Monocular estimation of metric depth has long been a challenge for applications such as autonomous driving and mobile robotics. Indoor and outdoor datasets have drastically different RGB and depth distributions, which presents a difficult issue to overcome. Additionally, the inherent scale ambiguity in photos caused by not knowing the camera’s intrinsicity is a further obstacle. Consequently, existing monocular depth models either work with indoor or outdoor settings or only estimate scale-invariant depth if trained for both.
Rather than settling for metric depth, the most common approach is to estimate depth invariant to scale and shift (e.g., MiDaS). This standardization of depth distributions helps to eliminate scale ambiguities and bring the indoor and outside depth distributions closer together. Training joint indoor-outdoor models that estimate metric depth has recently become popular as a way to combine these various methods. One such model, ZoeDepth, attaches two domain-specific heads to MiDaS to handle indoor and outdoor domains.

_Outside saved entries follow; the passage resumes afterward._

import Summits.QuantumAdvantage.QuantumAdvantage.Theorems.PairFreezingA

/-! # PairFreezingB — part 2/8 (mechanical split for landing of `PairFreezing`; content verbatim; scopes re-opened with their variables) -/

set_option linter.dupNamespace false -- D-0017: single-problem summit ⇒ `QuantumAdvantage.QuantumAdvantage` by design
noncomputable section

namespace Summit.QuantumAdvantage.QuantumAdvantage.Theorems.PairFreezing
open Classical Finset Summit.QuantumAdvantage.AdviceFreeQNC0
open Literature.Computability.MetaComplexity Literature.Computability.MetaComplexity.Smolensky
open Literature.Computability.Complexity (parityFn)
open Summit.QuantumAdvantage.QuantumAdvantage.Theses
open Summit.QuantumAdvantage.AdviceFreeQNC0.TransferWalk (wtPrefix_zero)
variable {n : ℕ}

namespace Pairing
variable (π : Pairing n)


/-- **PAIR FREEZING — the win bit.**  Flipping a set `J` of RELEVANT free pairs toggles the fixed table's win bit
`|J|` times: every cut other than the middle cuts of `J` sees the same walk exponent, and at the middle cut of a
relevant pair the two orientations give complementary charged-bits (`κ_i ≢ 1`). -/
theorem ringWinU_flip (c : ℕ) (tab : Fin (n + 1) → Bool) (u : Fin n → Bool) {J : Finset (Fin π.P)}
    (hJ : J ⊆ π.rel c tab u) :
    ringWinU c (fun h _ => tab h) (π.flip u J) =
      xor (ringWinU c (fun h _ => tab h) u) (decide (J.card % 2 = 1)) := by
  have hP := π.le
  have hJa : ∀ i ∈ J, u (π.fst i) ≠ u (π.snd i) := fun i hi => π.rel_subset_anti c tab u i (hJ hi)
  set u' := π.flip u J with hu'
  set H : Finset (Fin (n + 1)) := J.map ⟨π.mid, π.mid_injective⟩ with hH
  have hHcard : H.card = J.card := by rw [hH, card_map]
  have hmemH : ∀ h : Fin (n + 1), h ∉ H → ∀ i ∈ J, h ≠ π.mid i := by
    intro h hn i hi heq
    rw [hH, mem_map] at hn
    exact hn ⟨i, hi, heq.symm⟩
  -- split the charged-cut count along `H`
  have hsplit : ∀ v : Fin n → Bool, (chg c tab v).card =
      ((chg c tab v).filter fun h => h ∈ H).card + ((chg c tab v).filter fun h => h ∉ H).card :=
    fun v => (Finset.card_filter_add_card_filter_not _).symm
  -- off `H`: identical
  have hoff : ((chg c tab u').filter fun h => h ∉ H) = ((chg c tab u).filter fun h => h ∉ H) := by
    ext h
    simp only [chg, mem_filter, mem_univ, true_and]
    constructor
    · rintro ⟨hc, hn⟩
      refine ⟨?_, hn⟩
      rwa [hu', π.walkExp_flip_of_not_mid u hJa h (hmemH h hn)] at hc
    · rintro ⟨hc, hn⟩
      refine ⟨?_, hn⟩
      rwa [hu', π.walkExp_flip_of_not_mid u hJa h (hmemH h hn)]
  -- on `H`: the filters are filters of `H`
  have honH : ∀ v : Fin n → Bool, ((chg c tab v).filter fun h => h ∈ H) =
      H.filter fun h => tab h = true ∧ (c + h.val + walkExp v h.val) % 3 ≠ 0 := by
    intro v
    ext h
    simp only [chg, mem_filter, mem_univ, true_and]
    tauto
  -- on `H`: complementary
  have hon : (H.filter fun h => tab h = true ∧ (c + h.val + walkExp u' h.val) % 3 ≠ 0) =
      H.filter fun h => ¬ (tab h = true ∧ (c + h.val + walkExp u h.val) % 3 ≠ 0) := by
    refine Finset.filter_congr fun h hh => ?_
    rw [hH, mem_map] at hh
    obtain ⟨i, hi, rfl⟩ := hh
    have hrel := hJ hi
    unfold rel at hrel
    rw [mem_filter] at hrel
    obtain ⟨_, htab, hanti, hk⟩ := hrel
    change (tab (π.mid i) = true ∧ (c + (π.mid i).val + walkExp u' (π.mid i).val) % 3 ≠ 0) ↔
      ¬ (tab (π.mid i) = true ∧ (c + (π.mid i).val + walkExp u (π.mid i).val) % 3 ≠ 0)
    rw [π.walkExp_mid c u' i, π.walkExp_mid c u i, hu', π.kappa_flip c u hJa i, flip_fst,
      decide_eq_true hi]
    simp only [htab, true_and, Bool.xor_true]
    cases hb : u (π.fst i)
    · simp only [Bool.not_false, ↓reduceIte, Bool.false_eq_true]
      omega
    · simp only [Bool.not_true, Bool.false_eq_true, ↓reduceIte]
      omega
  have hHsum := Finset.card_filter_add_card_filter_not (s := H)
    (p := fun h => tab h = true ∧ (c + h.val + walkExp u h.val) % 3 ≠ 0)
  have hcnt : (chg c tab u').card % 2 = ((chg c tab u).card + J.card) % 2 := by
    have e1 := hsplit u'
    have e2 := hsplit u
    rw [honH u', hon, hoff] at e1
    rw [honH u] at e2
    rw [← hHcard]
    omega
  rw [ringWinU_tab_eq c tab u', ringWinU_tab_eq c tab u, hcnt]
  rcases Nat.mod_two_eq_zero_or_one (chg c tab u).card with h0 | h0 <;>
    rcases Nat.mod_two_eq_zero_or_one J.card with h1 | h1 <;>
    simp [Nat.add_mod, h0, h1]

A new study from Google Research and Google Deepmind takes it one step further and investigates denoising diffusion models for zero-shot metric depth estimation, achieving state-of-the-art performance. Field-of-view (FOV) augmentation is employed throughout training to enhance generalizability to various camera intrinsics; FOV conditioning is employed during training and inference to resolve intrinsic scale ambiguities, leading to an additional performance gain. The researchers also recommend encoding depth in the log scale to use the model’s representation capability better. Plus, a more equitable distribution of model capacity between indoor and outdoor situations is achieved by representing depth in the log domain, leading to improved indoor performance.
The research team’s investigations revealed that v-parameterization significantly boosts inference speed in neural network denoising. With fine-tuning on the same data, the suggested model, DMD (Diffusion for Metric Depth), produced substantially less relative depth error than ZoeDepth on all eight out-of-distributed datasets. Furthermore, adding more data to the training dataset made things even better – DMD achieved a SOTA on zero-shot metric depth, with a relative error that is 25% lower on indoor datasets and 33% lower on outdoor datasets than ZoeDepth. It is also efficient, using v-parameterization for diffusion.
In conclusion, DMD is a groundbreaking diffusion model for enhanced zero-shot metric depth estimation on generic scenes. It is both simple and successful, offering an exciting glimpse at what is possible in the world of AI. We can’t wait to see how future research builds on these ideas and what will be accomplished next!